Japanese mountaineer Kei Taniguchi died last week while climbing the Daisetsuzan range in northern Japan.
Just 43, Taniguchi was a pioneer in mountain climbing. She climbed Mount Everest in 2007 and in 2009 was the first woman to win the Piolet d’Or (Golden Ice Axe) mountaineering award. She and her climbing partner, Kazuya Hiraide, “won acclaim for technically challenging climbs in Alaska, Nepal, Tibet, Pakistan, and China.”
According to The Guardian, Taniguchi fell to her death while resting during her descent from Mount Kurodake. She “had detached herself from the rope she and fellow climbers were using, and gone behind a boulder. The group found her gloves and traces of her having fallen. She was confirmed dead on Tuesday [December 22].”
Friend, fellow climber, and Yamakei magazine editor Hiroshi Hagiwara tells The Guardian, “It’s a great loss for our community. I had climbed with her in the past.”

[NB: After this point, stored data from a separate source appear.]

import Summits.QuantumFields.YangMills.Theorems.InfiniteVolumePerOrderTorusScheme
import Summits.QuantumFields.YangMills.Theorems.InfiniteVolumePerOrderLargeCompactness
import HarnessLib

/-!
# Infinite volume by compactness with per-order collar constants on LARGE TORI ONLY: the (A)↔(B) junction

Support file for `ThermodynamicCeilings.LargeVolumeCalibration` (stmt-QuantumFields-27693).  Verbatim re-run of the
landed per-order junction (`InfiniteVolume.PerOrder.exists_torusSides_approximating`, file
`InfiniteVolumePerOrderTorusScheme`) with the per-order torus collar bound `(Cn n/R⁴)ⁿ` assumed only on LARGE tori
`L₀ β ≤ L` (`L₀ : ℝ → ℕ`; the landed statements are the case `L₀ ≡ 0`).  The two torus-side a-uniform bounds
(`norm_latticeSumStr_plane_le`, `norm_latticeDistStr_le`) now carry the binder `L₀ β ≤ L`, and the junction simply
adds `L₀ (β k)` to its growth demand for the torus sides — the ceilings are consumed only at the CHOSEN sides.  Every
deep lemma (`norm_sum_weight_mul_le`, `exists_growth_diagonal`, `tendsto_latticeDistStr_tsum`, `tendsto_sub_diagonal`,
`tsum_weight_mul_sub`, …) is the landed one BY NAME.

HONEST FRAMING: pure soft analysis; nothing is proved about Bałaban's renormalisation group, reflection positivity, a
mass gap or Clay; no summit (rung R2a plumbing).  Width seat ym-line-sfw-p2-w2 g21.

References: Glimm–Jaffe (1987) §6.1; Osterwalder–Schrader CMP 42 (1975) §2; Chatterjee arXiv:1803.01950 §§2, 5.
-/

set_option autoImplicit false

noncomputable section

open scoped BigOperators SchwartzMap
open MeasureTheory Filter Topology
open Literature.MathematicalPhysics.QuantumFieldTheory hiding ZdEdge
open Literature.MathematicalPhysics.QuantumLattice
open Literature.MathematicalPhysics.AQFT
open Literature.Probability.LatticeModels (box Site)
open Summit.QuantumFields.YangMills.Cruxes.OSLegsFromFemtoAndGap.DlrCollarTransfer
  (plane torusE exists_abs_plane_le)
open Summit.QuantumFields.YangMills.Theorems.OSLegsFromFemtoAndGap
  (torusMomentStr latticeDistStr latticeDistStr_apply seminorm_budget_le_schwartzNorm
    schwartz_exists_countable_seminorm_dense norm_sum_weight_mul_le abs_torusMomentStr_plane_le
    torusE_prod_plane_eq_torusMomentStr)

namespace Summit.QuantumFields.YangMills.Theorems.InfiniteVolume.PerOrderLarge

variable {G : Type} [Group G] [TopologicalSpace G] [IsTopologicalGroup G] [CompactSpace G]
  [MeasurableSpace G] [BorelSpace G]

In November 2015 Taniguchi published in essay in Alpinist Magazine where she articulated the thrill of the wider world and the agency one possesses to explore it:
“In severe, high places, I’m forced to see how small and powerless all humans are, compared to the vastness of the wild. At the same time I realize our unlimited potential: I decide whether to encounter the hardships of the mountain or not. To go up or down, right or left. No one forces me. No one leads me by the hand.”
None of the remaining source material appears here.